I see several problems with this scheme:
1) xdeltas on gzipped data tend to be very inefficient. A small change in the original data set tends to make the gzip stream radically different.
2) It requires that the user still have the old package on hand to patch
I have a different proposal:
Have the delta-deb contain the full control info, and xdeltas for all of the non config files in the data.tar section. That way the user does not need the original .deb, if they have the package installed, then they just need to download the xdeltas for the installed files and patch them in place.
The package system already knows which files are config files and which are not, and it knows the md5 sums for those files so it can verify that they are correct before patching them with the xdelta.
I have noticed that bsdiff always produced smaller diffs than xdelta, usually more than 10% smaller, sometimes over 80% smaller. Perhaps bsdiff should be used instead? See my blog entry for raw data.
It has been suggested that zsync be used instead. This is similar to the rsync algorithm, but has the advantage of working well with gzipped files created without the --rsyncable option, and does not need any special software running on the server. Also although the zsync system requires .zsync files to put up on the web, these files are small control files, only ~ 1% of the size of the files to be downloaded.
Over the bsdiff/xdelta proposal, this has the advantage that we can put up a single .zsync file for each deb, and users can use zsync to reduce the bandwidth required for download regardless of which package they have. Infact zsync will work with the output of dpkg-repack, so you can use zsync to upgrade installed packages for which we no longer have the orignal deb file.
However, zsync does not currently support the "ar" format used by deb, although it should be "easy" to modify to support this format. Even if it were modified to support ar files, it could not be used for debs packed using bzip2 rather than gzip. Furthermore, while zsync reduces the download by 70%, bsdiff is able to reduce the download by 90-95%. This means that bsdiff would make updating over a 56K modem feasible.
For this reason I propose that we have bsdiff based debdiffs against all the files on the official cd(s). This means that the user can immediately upgrade their Ubuntu install, without worrying about bandwidth. Since they have just installed Ubuntu, the cd will be in the drive with all the deb files needing to be patched. Because the bsdiffs are only against the files on the cd, this will only need an additional ~100MB on the servers.
We may also put up debdiffs against files that have been updated in the last 10 days.

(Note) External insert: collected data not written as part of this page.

import Literature.NumberTheory.GaloisRepresentations.LocalKummerIota
import HarnessLib

/-!
# `Br(E)[n]` is split by the unramified extension of degree `n` (Serre, *Corps locaux* XIII §3)

Topic `NumberTheory/GaloisRepresentations`; namespace `Literature.NumberTheory.GaloisRepresentations`.
Theorems only (no definition, no named fact; D-0026).

Let `F` be a non-archimedean local field of characteristic `0`, `E ⊆ F̄` finite over `F` with
absolute Galois group `Γ_E = Gal(F̄/E)` (`galFixing F E ≤ Γ_F`), residue degree `f_E`
(`fDeg F E`), and for `m ≥ 1` let `E_m = E F_m` (`unrLevel F E m`) be the compositum with the
unramified level `F_m` of `F`; for `f_E ∣ m` this is the unramified extension of `E` of degree
`m / f_E`.

* `resSub_unrLevel_eq_zero_of_nsmul_eq_zero` — **a class `b ∈ Br(E) = H²(Γ_E, F̄ˣ)` with
  `n b = 0` dies in `Br(E_{n f_E})`**, the unramified extension of degree `n` of `E`
  (Serre XIII §3: `Br(E) = ⋃ₙ Br(E_n/E)` with `Br(E_n/E)` cyclic of order `n`; equivalently
  `inv_E` is injective with `inv(Br(E_n/E)) = (1/n)ℤ/ℤ`).
* `resSub_unrLevel_two_mu_eq_zero` — **every class of `H²(Γ_E, μ_n)` dies in
  `H²(Γ_{E_{n f_E}}, μ_n)`** (Kummer: `H²(Γ, μ_n) ↪ Br` over `E_{n f_E}` by Hilbert 90).

These are the inputs "the `p`-part of the Brauer group dies in the unramified tower" of the
computation `cd_p(Gal(F̄/F^nr)) ≤ 1`, hence of `cd_p(Γ_F) ≤ 2` (`LocalFieldCdTwo`).

## Proof

As in `LocalBrauerCyclicity.exists_mem_zmultiples_pair`: `b` dies on `Γ_{L₀}` for a finite Galois
`L₀/F` containing `E` and (enlarging) `E_{n f_E}`; in the frame `L₁ = L₀ F_m`, `m = [L₀ : E] f_E`,
the relative group `Br(L₀/E)` is cyclic of order `N = [L₀ : E]` (`exists_resKer_eq_zmultiples`), and
so is `Br(E_{n f_E}/E) ⊆ Br(L₀/E)`, of order `n` (same theorem for the unramified layer, whose
index is `n` by `natCard_quot_unrLayer`).  In a cyclic group of order `N` the elements killed by `n`
form the subgroup generated by any element of order `n` (`mem_zmultiples_of_addOrderOf_eq`), so
`b ∈ Br(E_{n f_E}/E)`.

## References
* J.-P. Serre, *Corps locaux*, Hermann, 1968, XIII §3 Prop. 6–7 and Cor. 1–3. [SerreLocalFields1979]
* J.-P. Serre, *Galois Cohomology*, Springer, 1997, II §5.1–5.2. [SerreGaloisCohomology1997]
-/

noncomputable section

open CategoryTheory Function
open Field IsNonarchimedeanLocalField ValuativeRel IntermediateField

universe u

namespace Literature.NumberTheory.GaloisRepresentations

open _root_.TopRep _root_.ContRepresentation _root_.ContinuousCohomology DiscreteGaloisModule
open _root_.Topology _root_.Filter
open LocalWeilDatum

/-! ### Cyclic groups: elements killed by `n` lie in the subgroup generated by an element of order `n` -/

/-- **In the cyclic group `⟨u⟩` of order `N`, an element `b` with `n b = 0` lies in `⟨u'⟩` for any
`u' ∈ ⟨u⟩` of order `n`** (Bezout). [folklore] -/
theorem mem_zmultiples_of_addOrderOf_eq {H : Type*} [AddCommGroup H] {u u' b : H} {N n : ℕ}
    (hu : addOrderOf u = N) (hu' : u' ∈ AddSubgroup.zmultiples u)
    (hn : addOrderOf u' = n) (hn0 : 0 < n) (hb : b ∈ AddSubgroup.zmultiples u) (hnb : n • b = 0) :
    b ∈ AddSubgroup.zmultiples u' := by
  obtain ⟨j, rfl⟩ := AddSubgroup.mem_zmultiples_iff.1 hu'
  obtain ⟨i, rfl⟩ := AddSubgroup.mem_zmultiples_iff.1 hb
  -- `g = gcd(N, j)`
  set g : ℕ := Int.gcd (N : ℤ) j with hg
  have hgN : (g : ℤ) ∣ (N : ℤ) := Int.gcd_dvd_left _ _
  have hgj : (g : ℤ) ∣ j := Int.gcd_dvd_right _ _
  have hNu : (N : ℤ) • u = 0 := by
    rw [natCast_zsmul, ← hu, addOrderOf_nsmul_eq_zero]
  -- `(N/g) u' = 0`, hence `n ∣ N/g`
  obtain ⟨j', hj'⟩ := hgj
  have h1 : ((N : ℤ) / g) • (j • u) = 0 := by
    rw [smul_smul, hj', ← mul_assoc, Int.ediv_mul_cancel hgN, mul_comm, mul_smul, hNu, smul_zero]
  have h2 : (n : ℤ) ∣ (N : ℤ) / g := by
    rw [← hn]
    exact addOrderOf_dvd_iff_zsmul_eq_zero.2 h1
  -- `N ∣ n i`
  have h3 : (N : ℤ) ∣ n * i := by
    rw [← hu]
    refine addOrderOf_dvd_iff_zsmul_eq_zero.2 ?_
    rw [mul_smul, natCast_zsmul]
    exact hnb
  -- hence `g ∣ i`
  have h4 : (g : ℤ) ∣ i := by
    obtain ⟨t, ht⟩ := h2
    have hN' : (N : ℤ) = n * (t * g) := by
      rw [← mul_assoc, ← ht, Int.ediv_mul_cancel hgN]
    rw [hN'] at h3
    have hn0' : (n : ℤ) ≠ 0 := by exact_mod_cast hn0.ne'
    exact (dvd_mul_left (g : ℤ) t).trans (Int.dvd_of_mul_dvd_mul_left hn0' h3)
  obtain ⟨i', rfl⟩ := h4
  -- Bezout: `g u = gcdB • (j u)`
  have hbez : ((g : ℤ)) • u = Int.gcdB (N : ℤ) j • (j • u) := by
    calc ((g : ℤ)) • u = ((N : ℤ) * Int.gcdA (N : ℤ) j + j * Int.gcdB (N : ℤ) j) • u := by
          rw [hg, Int.gcd_eq_gcd_ab (N : ℤ) j]
      _ = Int.gcdA (N : ℤ) j • ((N : ℤ) • u) + Int.gcdB (N : ℤ) j • (j • u) := by
          rw [add_smul, mul_comm (N : ℤ), mul_smul, mul_comm j, mul_smul]
      _ = Int.gcdB (N : ℤ) j • (j • u) := by rw [hNu, smul_zero, zero_add]
  refine AddSubgroup.mem_zmultiples_iff.2 ⟨i' * Int.gcdB (N : ℤ) j, ?_⟩
  rw [mul_smul, ← hbez, smul_smul, mul_comm]

section Local

variable (F : Type u) [Field F] [ValuativeRel F] [TopologicalSpace F] [IsNonarchimedeanLocalField F]
  [CharZero F]

attribute [local instance] compactSpace_of_isClosed_subgroup isClosed_layerN isClosed_galFixing'

/-! ### `Br(E)[n]` dies in the unramified extension of degree `n` -/

/-- **A class of `Br(E) = H²(Gal(F̄/E), F̄ˣ)` killed by `n ≥ 1` restricts to zero on
`Gal(F̄/E_{n f_E})`**, `E_{n f_E} = E F_{n f_E}` the unramified extension of degree `n` of the finite
extension `E` of the non-archimedean local field `F` of characteristic `0`.
[cite: SerreLocalFields1979, XIII §3 Prop. 7 and Cor. 1–3] -/
theorem resSub_unrLevel_eq_zero_of_nsmul_eq_zero (E : IntermediateField F (AlgebraicClosure F))
    [FiniteDimensional F E] {n : ℕ} (hn : 0 < n)
    (b : continuousCohomology 2 ((units F).restrict (subgroupIncl (galFixing F E))).toTopRep)
    (hb : n • b = 0) :
    resSub (units F) (galFixing_antitone F (le_unrLevel F E (n * fDeg F E))) 2 b = 0 := by
  classical
  -- the unramified level `m₁ = n f_E`
  set m₁ : ℕ := n * fDeg F E with hm₁def
  have hm₁ : 0 < m₁ := Nat.mul_pos hn (fDeg_pos F E)
  haveI := (unramifiedLevel_finite_abelian_unramified F hm₁).1
  haveI := (unramifiedLevel_finite_abelian_unramified F hm₁).2.1
  -- Step 1: a finite Galois `L₀ ⊇ E F_{m₁}` on whose group `b` dies
  obtain ⟨Vx, hVx, hx⟩ := exists_nhds_resH_two_eq_zero ((units F).restrict (subgroupIncl (galFixing F E))) b
  obtain ⟨Wx, hWx, hWVx⟩ := (mem_nhds_subtype _ (1 : galFixing F E) Vx).1 hVx
  obtain ⟨L₀', hfin', hgal', hL₀'⟩ := exists_finiteDimensional_isGalois_galFixing_subset (k := F)
    (inter_mem hWx ((isOpen_galFixing F E).mem_nhds (galFixing F E).one_mem))
  haveI := hfin'
  haveI := hgal'
  have hL₀'S : galFixing F L₀' ≤ galFixing F E := fun σ hσ => (hL₀' hσ).2
  let L₀ : IntermediateField F (AlgebraicClosure F) := L₀' ⊔ unramifiedLevel F m₁
  haveI : FiniteDimensional F L₀ := IntermediateField.finiteDimensional_sup L₀' _
  haveI : IsGalois F L₀ := isGalois_iff.2 ⟨inferInstance, inferInstance⟩
  have hL₀L₀' : galFixing F L₀ ≤ galFixing F L₀' := galFixing_antitone F le_sup_left
  have hL₀S : galFixing F L₀ ≤ galFixing F E := hL₀L₀'.trans hL₀'S
  have hEL₀ : E ≤ L₀ := le_of_galFixing_le F hL₀S
  have hmE : unramifiedLevel F m₁ ≤ L₀ := le_sup_right
  have hEmL₀ : unrLevel F E m₁ ≤ L₀ := sup_le hEL₀ hmE
  have hmap : ((galFixing F L₀').subgroupOf (galFixing F E)).map (galFixing F E).subtype = galFixing F L₀' :=
    Subgroup.map_subgroupOf_eq_of_le hL₀'S
  have hresb' : resSub (units F) hL₀'S 2 b = 0 := by
    rw [← resSub_eq_zero_congr (units F) hmap (map_subtype_le' _) hL₀'S, resSub_eq_zero_iff_resH_eq_zero]
    exact hx _ (fun s hs => hWVx (hL₀' hs).1)
  have hresb : resSub (units F) hL₀S 2 b = 0 := by
    rw [← resSub_resSub (units F) hL₀L₀' hL₀'S 2 b, hresb', map_zero]
  -- Step 2: the frame `L₁ = L₀ F_m`, `m = [L₀ : E] f_E`
  obtain ⟨N, hNdef⟩ : ∃ N : ℕ, N = (galFixing F L₀).relIndex (galFixing F E) := ⟨_, rfl⟩
  have hN0 : N ≠ 0 := by
    intro h0
    have h1 := Subgroup.relIndex_mul_index hL₀S
    rw [← hNdef, h0, zero_mul] at h1
    have h2 : (galFixing F L₀).index ≠ 0 := by
      rw [← ker_resGal, Subgroup.index_ker]
      exact Nat.card_pos.ne'
    exact h2 h1.symm
  obtain ⟨m, hmdef⟩ : ∃ m : ℕ, m = N * fDeg F E := ⟨_, rfl⟩
  have hm : 0 < m := hmdef ▸ Nat.mul_pos (Nat.pos_of_ne_zero hN0) (fDeg_pos F E)
  haveI := (unramifiedLevel_finite_abelian_unramified F hm).1
  haveI := (unramifiedLevel_finite_abelian_unramified F hm).2.1
  let L₁ : IntermediateField F (AlgebraicClosure F) := L₀ ⊔ unramifiedLevel F m
  haveI : FiniteDimensional F L₁ := IntermediateField.finiteDimensional_sup L₀ _
  haveI : IsGalois F L₁ := isGalois_iff.2 ⟨inferInstance, inferInstance⟩
  have hEL₁ : E ≤ L₁ := hEL₀.trans le_sup_left
  have hmL : unramifiedLevel F m ≤ L₁ := le_sup_right
  have hm₁L : unramifiedLevel F m₁ ≤ L₁ := hmE.trans le_sup_left
  let D : Subgroup (L₁ ≃ₐ[F] L₁) := (galFixing F E).map (resGal L₁)
  let D_L : Subgroup (L₁ ≃ₐ[F] L₁) := (galFixing F L₀).map (resGal L₁)
  let D_u : Subgroup (L₁ ≃ₐ[F] L₁) := unrLayer F L₁ D m₁
  have hDE : layerN L₁ D = galFixing F E := by
    change ((galFixing F E).map (resGal L₁)).comap (resGal L₁) = galFixing F E
    rw [Subgroup.comap_map_eq_self]
    rw [ker_resGal]
    exact galFixing_antitone F hEL₁
  have hDL' : layerN L₁ D_L = galFixing F L₀ := by
    change ((galFixing F L₀).map (resGal L₁)).comap (resGal L₁) = galFixing F L₀
    rw [Subgroup.comap_map_eq_self]
    rw [ker_resGal]
    exact galFixing_antitone F le_sup_left
  have hDL : D_L ≤ D := Subgroup.map_mono hL₀S
  haveI : (galFixing F L₀).Normal := normal_galFixing L₀
  haveI : D_L.Normal := Subgroup.Normal.map inferInstance _ (resGal_surjective L₁)
  have hnL : (D_L.subgroupOf D).Normal := inferInstance
  have hfield : fieldOf F L₁ D = E := by
    apply eq_of_galFixing_eq F
    rw [← layerN_eq_galFixing, hDE]
  have hrel : D_L.relIndex D = N := by
    rw [hNdef, ← hDE, ← hDL']
    change _ = (D_L.comap (resGal L₁)).relIndex (D.comap (resGal L₁))
    rw [Subgroup.relIndex_comap, Subgroup.map_comap_eq_self_of_surjective (resGal_surjective L₁)]
  have hmK : m = D_L.relIndex D * fDeg F (fieldOf F L₁ D) := by
    rw [hrel, hfield, hmdef]
  -- Step 3: `Br(L₀/E) = ⟨u⟩` of order `N`
  obtain ⟨u, hker, hordu, -⟩ := exists_resKer_eq_zmultiples F hDL hnL hm hmL hmK
  -- Step 4: the unramified layer `D_u = D ∩ U_{m₁}`: `Br(E_{m₁}/E) = ⟨u'⟩` of order `n`
  have hDu : D_u ≤ D := unrLayer_le F L₁ D m₁
  have hnu : (D_u.subgroupOf D).Normal := normal_unrLayer F L₁ D hm₁
  have hDu' : layerN L₁ D_u = galFixing F (unrLevel F E m₁) := by
    have h := layerN_unrLayer F L₁ D hm₁L
    rw [hfield] at h
    exact h
  have hfm₁ : fDeg F (fieldOf F L₁ D) ∣ m₁ := ⟨n, by rw [hfield, hm₁def, mul_comm]⟩
  have hrelu : D_u.relIndex D = n := by
    haveI := normal_layerN'_subgroupOf L₁ hDu hnu
    have hcard := natCard_quot_unrLayer F L₁ D hm₁ hm₁L hfm₁
    rw [hfield, hm₁def, Nat.mul_div_cancel _ (fDeg_pos F E)] at hcard
    rw [← Subgroup.map_comap_eq_self_of_surjective (resGal_surjective L₁) D, ← Subgroup.relIndex_comap]
    change (layerS L₁ D D_u).index = n
    rw [Subgroup.index_eq_card]
    exact hcard
  have hm₁K : m₁ = D_u.relIndex D * fDeg F (fieldOf F L₁ D) := by
    rw [hrelu, hfield, hm₁def]
  obtain ⟨u', hkeru, hordu', -⟩ := exists_resKer_eq_zmultiples F hDu hnu hm₁ hm₁L hm₁K
  rw [hrelu] at hordu'
  rw [hrel] at hordu
  -- Step 5: transport `b` into the frame
  set b' := resSub (units F) hDE.le 2 b with hb'def
  have hb'L : b' ∈ resKer (units F) (layerN'_le L₁ hDL) := by
    rw [mem_resKer, hb'def, resSub_resSub, resSub_eq_zero_congr (units F) hDL' _ hL₀S]
    exact hresb
  have hnb' : n • b' = 0 := by rw [hb'def, ← map_nsmul, hb, map_zero]
  -- `⟨u'⟩ = Br(E_{m₁}/E) ⊆ Br(L₀/E) = ⟨u⟩` since `Γ_{L₀} ≤ Γ_{E_{m₁}}`
  have hLu : D_L ≤ D_u := by
    refine le_inf hDL ?_
    exact Subgroup.map_mono (galFixing_antitone F hmE)
  have hu'L : u' ∈ resKer (units F) (layerN'_le L₁ hDL) := by
    have hu'u : u' ∈ resKer (units F) (layerN'_le L₁ hDu) := by
      rw [hkeru]; exact AddSubgroup.mem_zmultiples u'
    rw [mem_resKer] at hu'u ⊢
    rw [← resSub_resSub (units F) (Subgroup.comap_mono hLu : layerN' L₁ D_L ≤ layerN' L₁ D_u)
      (layerN'_le L₁ hDu) 2 u', hu'u, map_zero]
  rw [hker] at hb'L hu'L
  -- cyclic-group arithmetic: `b' ∈ ⟨u'⟩ = Br(E_{m₁}/E)`
  have hb'u : b' ∈ resKer (units F) (layerN'_le L₁ hDu) := by
    rw [hkeru]
    exact mem_zmultiples_of_addOrderOf_eq hordu hu'L hordu' hn hb'L hnb'
  -- Step 6: back to `galFixing F E`
  rw [mem_resKer, hb'def, resSub_resSub, resSub_eq_zero_congr (units F) hDu' _
    (galFixing_antitone F (le_unrLevel F E m₁))] at hb'u
  exact hb'u

/-- **Every class of `H²(Gal(F̄/E), μ_n)` dies on `Gal(F̄/E_{n f_E})`** (`n ≥ 1`, `E/F` finite,
`F` non-archimedean local of characteristic `0`): the class is killed by `n`
(`nsmul_two_mu_eq_zero`), its image in `Br(E)` dies in `E_{n f_E}`
(`resSub_unrLevel_eq_zero_of_nsmul_eq_zero`), and `H²(·, μ_n) → Br` is injective over `E_{n f_E}`
(Kummer, Hilbert 90: `kummerTwo_injective`). [cite: SerreLocalFields1979, XIII §3 Cor. 3]
[cite: SerreGaloisCohomology1997, II §5.2] -/
theorem resSub_unrLevel_two_mu_eq_zero (E : IntermediateField F (AlgebraicClosure F))
    [FiniteDimensional F E] {n : ℕ} (hn : 0 < n)
    (x : continuousCohomology 2 ((mu F n).restrict (subgroupIncl (galFixing F E))).toTopRep) :
    resSub (mu F n) (galFixing_antitone F (le_unrLevel F E (n * fDeg F E))) 2 x = 0 := by
  classical
  have hm₁ : 0 < n * fDeg F E := Nat.mul_pos hn (fDeg_pos F E)
  haveI : FiniteDimensional F (unrLevel F E (n * fDeg F E)) := finiteDimensional_unrLevel F E hm₁
  set h := galFixing_antitone F (le_unrLevel F E (n * fDeg F E)) with hhdef
  -- Kummer injectivity over `E_{n f_E}`
  have hinj := kummerTwo_injective F (galFixing F (unrLevel F E (n * fDeg F E))) hn
    (subsingleton_one_units_galFixing (unrLevel F E (n * fDeg F E)))
  refine (injective_iff_map_eq_zero _).1 hinj _ ?_
  -- naturality of the Kummer map with `res`
  have hnat : kummerTwo F (galFixing F (unrLevel F E (n * fDeg F E))) n (resSub (mu F n) h 2 x) =
      resSub (units F) h 2 (kummerTwo F (galFixing F E) n x) := by
    obtain ⟨c, rfl⟩ := twoCocycleClass_surjective _ x
    rw [resSub, map_twoCocycleClass, kummerTwo, cohomologyMap_twoCocycleClass, kummerTwo,
      cohomologyMap_twoCocycleClass, resSub, map_twoCocycleClass]
    congr 1
  rw [hnat]
  exact resSub_unrLevel_eq_zero_of_nsmul_eq_zero F E hn _
    (by rw [← map_nsmul, nsmul_two_mu_eq_zero, map_zero])

end Local

end Literature.NumberTheory.GaloisRepresentations

end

This means that people can regularly and efficiently keep their machines up-to-date without need for more than a few extra MB on the servers.
* New: Unfortunately users may not have access to the original deb files on their install cd, as the live cd and install cd are to be merged.
* Also I know that many people believe that zsync could not possibly work effectively on zip files if --rsyncable is not used. However, please read how zsync achieves this in this paper
* It is possible that the Ubuntu debs will be switched from gzip/bzip2 to the 7z format. Although it looks possible to modify zsync to support 7z, this would probably not be an easy task.
It is must-have feature. 17 days after Dapper release there are more then 100Mb of updates to packages that ships on cds.
It is not feasible to add --rsyncable support for 7z as it would negate most of the increased compression from switching to that format from gzip. 7z derives most of it's increased compression from the use of very large dictionaries which require even larger data streams to operate on. --rsyncable causes gzip to to compress small blocks at a time rather than the entire stream, which means even smaller dictionary sizes, and thus compression rates, than normal.